= The task =
From the first line through the line containing "(∀ s : ℝ, 0 < s → ∀ x", transcribe the records exactly and include no other lines.

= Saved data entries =
☆ ☆ ☆ ☆

variable {ω₂ lam β γ : ℝ} {N : ℕ} {T : ℝ}
  {Adm : (PhaseSpace N → ℝ) → Prop}
  {corr : (PhaseSpace N → ℝ) → (PhaseSpace N → ℝ) → ℝ → ℝ}
  {lap : ℝ → (PhaseSpace N → ℝ) → (PhaseSpace N → ℝ) → ℝ}
  {cov : (PhaseSpace N → ℝ) → (PhaseSpace N → ℝ) → ℝ}
  {e : Fin N → PhaseSpace N → ℝ}
  {G : ℝ → Matrix (Fin N) (Fin N) ℝ}
  {schur : ℝ → (PhaseSpace N → ℝ) → (PhaseSpace N → ℝ) → ℝ}
  {F : ℝ → Fin N → Fin N → ℝ}
  (hAdm : ∀ f, Adm f ↔ (Continuous f ∧ ∃ A : ℝ, ∀ z,
    |f z| ≤ A * Real.exp ((pinnedChain ω₂ lam β γ).hamiltonian N z / (8 * T))))
  (hcorr : ∀ f g t, corr f g t =
    (∫ z, f z * (∫ y, g y ∂((pinnedChain ω₂ lam β γ).transitionKernel N T T t.toNNReal z))
      ∂(pinnedChain ω₂ lam β γ).gibbsMeasure N T) -
    (∫ z, f z ∂(pinnedChain ω₂ lam β γ).gibbsMeasure N T) *
      (∫ z, g z ∂(pinnedChain ω₂ lam β γ).gibbsMeasure N T))
  (hlap : ∀ s f g, lap s f g = ∫ t in Set.Ioi (0 : ℝ), Real.exp (-(s * t)) * corr f g t)
  (hcov : ∀ f g, cov f g = (∫ z, f z * g z ∂(pinnedChain ω₂ lam β γ).gibbsMeasure N T) -
    (∫ z, f z ∂(pinnedChain ω₂ lam β γ).gibbsMeasure N T) *
      (∫ z, g z ∂(pinnedChain ω₂ lam β γ).gibbsMeasure N T))
  (he : ∀ x z, e x z = z.2 x ^ 2 / 2 + (pinnedChain ω₂ lam β γ).U (z.1 x) +
    ∑ j : Fin N, ((if j.val = x.val + 1 then (pinnedChain ω₂ lam β γ).V (z.1 j - z.1 x) / 2 else 0) +
      (if x.val = j.val + 1 then (pinnedChain ω₂ lam β γ).V (z.1 x - z.1 j) / 2 else 0)))
  (hG : ∀ s x y, G s x y = lap s (e x) (e y))
  (hschur : ∀ s f g, schur s f g = lap s f g - ∑ x, ∑ y, lap s f (e x) * (G s)⁻¹ x y * lap s (e y) g)
  (hF : ∀ s x y, F s x y = s * cov (e x) (e y) - cov (e x) ((pinnedChain ω₂ lam β γ).generator N T T (e y)) -
      schur s (fun z => (pinnedChain ω₂ lam β γ).generator N T T (e x) (z.1, -z.2))
        ((pinnedChain ω₂ lam β γ).generator N T T (e y)))
  (hFI : ∀ f g : PhaseSpace N → ℝ, Adm f → Adm g →
    Integrable f ((pinnedChain ω₂ lam β γ).gibbsMeasure N T) ∧
    (∀ t : ℝ, 0 ≤ t → Integrable (fun z => f z *
      (∫ y, g y ∂((pinnedChain ω₂ lam β γ).transitionKernel N T T t.toNNReal z)))
      ((pinnedChain ω₂ lam β γ).gibbsMeasure N T)) ∧
    IntegrableOn (corr f g) (Set.Ioi 0) ∧
    (∀ t : ℝ, 0 ≤ t → corr f g t = corr (fun z => g (z.1, -z.2)) (fun z => f (z.1, -z.2)) t) ∧
    (∀ s : ℝ, 0 < s → ∀ x : Fin N,
      s * lap s (e x) g - cov (e x) g =
        lap s (fun z => (pinnedChain ω₂ lam β γ).generator N T T (e x) (z.1, -z.2)) g ∧
      s * lap s f (e x) - cov f (e x) = lap s f ((pinnedChain ω₂ lam β γ).generator N T T (e x))))
  (hGSE : ∀ (x : Fin N) (z : PhaseSpace N), (pinnedChain ω₂ lam β γ).generator N T T (e x) z =
    (∑ b : Fin N, ((if x.val = b.val + 1 then (pinnedChain ω₂ lam β γ).bondCurrent N b z else 0) -
      (if b = x then (pinnedChain ω₂ lam β γ).bondCurrent N b z else 0))) +
    (if x.val = 0 then (pinnedChain ω₂ lam β γ).γ * (T - z.2 x ^ 2) else 0) +
    (if x.val = N - 1 then (pinnedChain ω₂ lam β γ).γ * (T - z.2 x ^ 2) else 0))
  (hPS : ∀ x y : Fin N, cov (e x) ((pinnedChain ω₂ lam β γ).generator N T T (e y)) =
    -(if x = y ∧ (x.val = 0 ∨ x.val = N - 1) then (pinnedChain ω₂ lam β γ).γ * T ^ 2 else 0))
  (hω : 0 < ω₂) (hl : 0 ≤ lam) (hβ : 0 ≤ β) (hT : 0 < T)

include hAdm hcorr hlap hcov he hG hschur hF hFI hGSE hPS hω hl hβ hT in
/-- **The fixed-`N` floor.** At `N ≥ 3`, with `G(s)` positive definite, the tent profile `ξ` and its
current `J_ξ`: if `ξᵀG(s)ξ ≤ C_E N⁵` and `schur_s(J_ξ,J_ξ) ≤ schur_s(J,J) + C_A` for `0 < s < s₀`, then the
orthogonal-dynamics DC responses `ρ_b = lim_{s↓0} schur_s(j_b, J)` satisfy
`(T²Σξ²/2)²/(max(C_E,1)·N⁵) − C_A ≤ Σ_b ρ_b`. -/
theorem fixedN_floor (hN : 3 ≤ N)
    (hGp : ∀ s : ℝ, 0 < s → ∀ v : Fin N → ℝ, v ≠ 0 → 0 < ∑ x, ∑ y, v x * G s x y * v y)
    (ξ : Fin N → ℝ) (hξ : ∀ x : Fin N, ξ x = ((min x.val (N - 1 - x.val) : ℕ) : ℝ))
    {Jξ : PhaseSpace N → ℝ}
    (hJξ : Jξ = fun z => ∑ b : Fin N, (∑ j : Fin N, if j.val = b.val + 1 then ξ j - ξ b else 0) *
      (pinnedChain ω₂ lam β γ).bondCurrent N b z)
    {CE CA s₀ : ℝ} (hs₀ : 0 < s₀)
    (hesc : ∀ s : ℝ, 0 < s → s < s₀ → ∑ x, ∑ y, ξ x * G s x y * ξ y ≤ CE * (N : ℝ) ^ 5)
    (hloc : ∀ s : ℝ, 0 < s → s < s₀ → schur s Jξ Jξ ≤
      schur s (fun z => ∑ i : Fin N, (pinnedChain ω₂ lam β γ).bondCurrent N i z)
        (fun z => ∑ i : Fin N, (pinnedChain ω₂ lam β γ).bondCurrent N i z) + CA)
    (ρ : Fin N → ℝ)
    (hρ : ∀ b : Fin N, b.val + 1 < N → Tendsto (fun s => schur s ((pinnedChain ω₂ lam β γ).bondCurrent N b)
      (fun z => ∑ i : Fin N, (pinnedChain ω₂ lam β γ).bondCurrent N i z)) (nhdsWithin (0 : ℝ) (Set.Ioi 0))
      (nhds (ρ b)))
    (hρ0 : ∀ b : Fin N, ¬ b.val + 1 < N → ρ b = 0) :
    (T ^ 2 / 2 * ∑ x, ξ x ^ 2) ^ 2 / (max CE 1 * (N : ℝ) ^ 5) - CA ≤ ∑ b, ρ b := by
  set J : PhaseSpace N → ℝ := fun z => ∑ i : Fin N, (pinnedChain ω₂ lam β γ).bondCurrent N i z with hJ
  set j : Fin N → PhaseSpace N → ℝ := (pinnedChain ω₂ lam β γ).bondCurrent N with hj
  have hJa : Adm J := adm_totalCurrent Adm hAdm hω hl hβ hT
  have hex : ∀ x, Adm (e x) := fun x => adm_e Adm hAdm e he hω hl hβ hT x
  have hρ' : ∀ b : Fin N, Tendsto (fun s => schur s (j b) J) (nhdsWithin (0 : ℝ) (Set.Ioi 0))
      (nhds (ρ b)) := by
    intro b
    by_cases hb : b.val + 1 < N
    · exact hρ b hb
    · have h0 : ∀ s, schur s (j b) J = 0 := by
        intro s
        rw [hschur, pkg_j_last hcorr hlap s b hb, zero_sub, neg_eq_zero]
        refine Finset.sum_eq_zero fun x _ => Finset.sum_eq_zero fun y _ => ?_
        rw [pkg_j_last hcorr hlap s b hb, zero_mul, zero_mul]
      rw [show (fun s => schur s (j b) J) = fun _ => 0 from funext h0, hρ0 b hb]
      exact tendsto_const_nhds
  have hUB : Tendsto (fun s => ∑ b, schur s (j b) J) (nhdsWithin (0 : ℝ) (Set.Ioi 0))
      (nhds (∑ b, ρ b)) := tendsto_finsetSum _ fun b _ => hρ' b
  set V : ℝ := cov (fun z => ∑ x, ξ x * e x z) (fun z => ∑ x, ξ x * e x z) with hV
  set Q : ℝ := T ^ 2 / 2 * ∑ x, ξ x ^ 2 with hQ
  set M : ℝ := max CE 1 * (N : ℝ) ^ 5 with hM
  have hLB : Tendsto (fun s : ℝ => Q ^ 2 / M - s * V - CA) (nhdsWithin (0 : ℝ) (Set.Ioi 0))
      (nhds (Q ^ 2 / M - CA)) := by
    have hc : Continuous fun s : ℝ => Q ^ 2 / M - s * V - CA := by fun_prop
    have h := hc.tendsto 0
    simp only [zero_mul, sub_zero] at h
    exact h.mono_left nhdsWithin_le_nhds
  have hξ0 : ξ ≠ 0 := by
    intro h
    have h1 : ξ ⟨1, by omega⟩ = 0 := by rw [h]; rfl
    rw [hξ] at h1
    simp only [Nat.cast_eq_zero, Nat.min_eq_zero_iff] at h1
    omega
  have hξb : ∀ x : Fin N, (x.val = 0 ∨ x.val = N - 1) → ξ x = 0 := by
    intro x hx
    rw [hξ]
    rcases hx with h | h <;> simp [h]
  have hsand : ∀ᶠ s in nhdsWithin (0 : ℝ) (Set.Ioi 0), Q ^ 2 / M - s * V - CA ≤ ∑ b, schur s (j b) J := by
    filter_upwards [Ioo_mem_nhdsGT hs₀] with s hs
    have hs1 : 0 < s := hs.1
    have hadd : schur s J J = ∑ b, schur s (j b) J := by
      have h := schur_lincomb (lap s) (schur s) e J (G s) (hschur s) (fun _ => 1) 0 J J j
        (by rw [pkg_J_lap hAdm hcorr hlap hFI hω hl hβ hT hs1.le hJa]; simp [hj])
        (fun u => by rw [pkg_J_lap hAdm hcorr hlap hFI hω hl hβ hT hs1.le (hex u)]; simp [hj])
      rw [h]
      simp
    have hform := fixedN_profileForm hAdm hcorr hlap hcov he hFI hGSE hPS hω hl hβ hT ξ hξb hJξ hs1.le
      (G s) (schur s) (hschur s) (F s) (hF s)
    have hdual := fixedN_duality hAdm hlap hcov he hFI hGSE hPS hω hl hβ hT hs1 (G s) (hG s) (schur s)
      (hschur s) (F s) (hF s) (hGp s hs1) ξ ξ
    have hvar := profileVariance_package cov hcov e he hω hl hβ hT ξ
    have hgq : 0 < ∑ x, ∑ y, ξ x * G s x y * ξ y := hGp s hs1 ξ hξ0
    have hgqM : ∑ x, ∑ y, ξ x * G s x y * ξ y ≤ M := (hesc s hs1 hs.2).trans (by
      have h5 : (0 : ℝ) ≤ (N : ℝ) ^ 5 := by positivity
      exact mul_le_mul_of_nonneg_right (le_max_left _ _) h5)
    have hQ0 : 0 ≤ Q := by positivity
    exact fixed_s_bound hadd (hloc s hs1 hs.2) hform hdual hgq hgqM hQ0 hvar
  exact le_of_tendsto_of_tendsto hLB hUB hsand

☆ ☆ ☆ ☆

= Solution for this problem =
variable {ω₂ lam β γ : ℝ} {N : ℕ} {T : ℝ}
  {Adm : (PhaseSpace N → ℝ) → Prop}
  {corr : (PhaseSpace N → ℝ) → (PhaseSpace N → ℝ) → ℝ → ℝ}
  {lap : ℝ → (PhaseSpace N → ℝ) → (PhaseSpace N → ℝ) → ℝ}
  {cov : (PhaseSpace N → ℝ) → (PhaseSpace N → ℝ) → ℝ}
  {e : Fin N → PhaseSpace N → ℝ}
  {G : ℝ → Matrix (Fin N) (Fin N) ℝ}
  {schur : ℝ → (PhaseSpace N → ℝ) → (PhaseSpace N → ℝ) → ℝ}
  {F : ℝ → Fin N → Fin N → ℝ}
  (hAdm : ∀ f, Adm f ↔ (Continuous f ∧ ∃ A : ℝ, ∀ z,
    |f z| ≤ A * Real.exp ((pinnedChain ω₂ lam β γ).hamiltonian N z / (8 * T))))
  (hcorr : ∀ f g t, corr f g t =
    (∫ z, f z * (∫ y, g y ∂((pinnedChain ω₂ lam β γ).transitionKernel N T T t.toNNReal z))
      ∂(pinnedChain ω₂ lam β γ).gibbsMeasure N T) -
    (∫ z, f z ∂(pinnedChain ω₂ lam β γ).gibbsMeasure N T) *
      (∫ z, g z ∂(pinnedChain ω₂ lam β γ).gibbsMeasure N T))
  (hlap : ∀ s f g, lap s f g = ∫ t in Set.Ioi (0 : ℝ), Real.exp (-(s * t)) * corr f g t)
  (hcov : ∀ f g, cov f g = (∫ z, f z * g z ∂(pinnedChain ω₂ lam β γ).gibbsMeasure N T) -
    (∫ z, f z ∂(pinnedChain ω₂ lam β γ).gibbsMeasure N T) *
      (∫ z, g z ∂(pinnedChain ω₂ lam β γ).gibbsMeasure N T))
  (he : ∀ x z, e x z = z.2 x ^ 2 / 2 + (pinnedChain ω₂ lam β γ).U (z.1 x) +
    ∑ j : Fin N, ((if j.val = x.val + 1 then (pinnedChain ω₂ lam β γ).V (z.1 j - z.1 x) / 2 else 0) +
      (if x.val = j.val + 1 then (pinnedChain ω₂ lam β γ).V (z.1 x - z.1 j) / 2 else 0)))
  (hG : ∀ s x y, G s x y = lap s (e x) (e y))
  (hschur : ∀ s f g, schur s f g = lap s f g - ∑ x, ∑ y, lap s f (e x) * (G s)⁻¹ x y * lap s (e y) g)
  (hF : ∀ s x y, F s x y = s * cov (e x) (e y) - cov (e x) ((pinnedChain ω₂ lam β γ).generator N T T (e y)) -
      schur s (fun z => (pinnedChain ω₂ lam β γ).generator N T T (e x) (z.1, -z.2))
        ((pinnedChain ω₂ lam β γ).generator N T T (e y)))
  (hFI : ∀ f g : PhaseSpace N → ℝ, Adm f → Adm g →
    Integrable f ((pinnedChain ω₂ lam β γ).gibbsMeasure N T) ∧
    (∀ t : ℝ, 0 ≤ t → Integrable (fun z => f z *
      (∫ y, g y ∂((pinnedChain ω₂ lam β γ).transitionKernel N T T t.toNNReal z)))
      ((pinnedChain ω₂ lam β γ).gibbsMeasure N T)) ∧
    IntegrableOn (corr f g) (Set.Ioi 0) ∧
    (∀ t : ℝ, 0 ≤ t → corr f g t = corr (fun z => g (z.1, -z.2)) (fun z => f (z.1, -z.2)) t) ∧
    (∀ s : ℝ, 0 < s → ∀ x : Fin N,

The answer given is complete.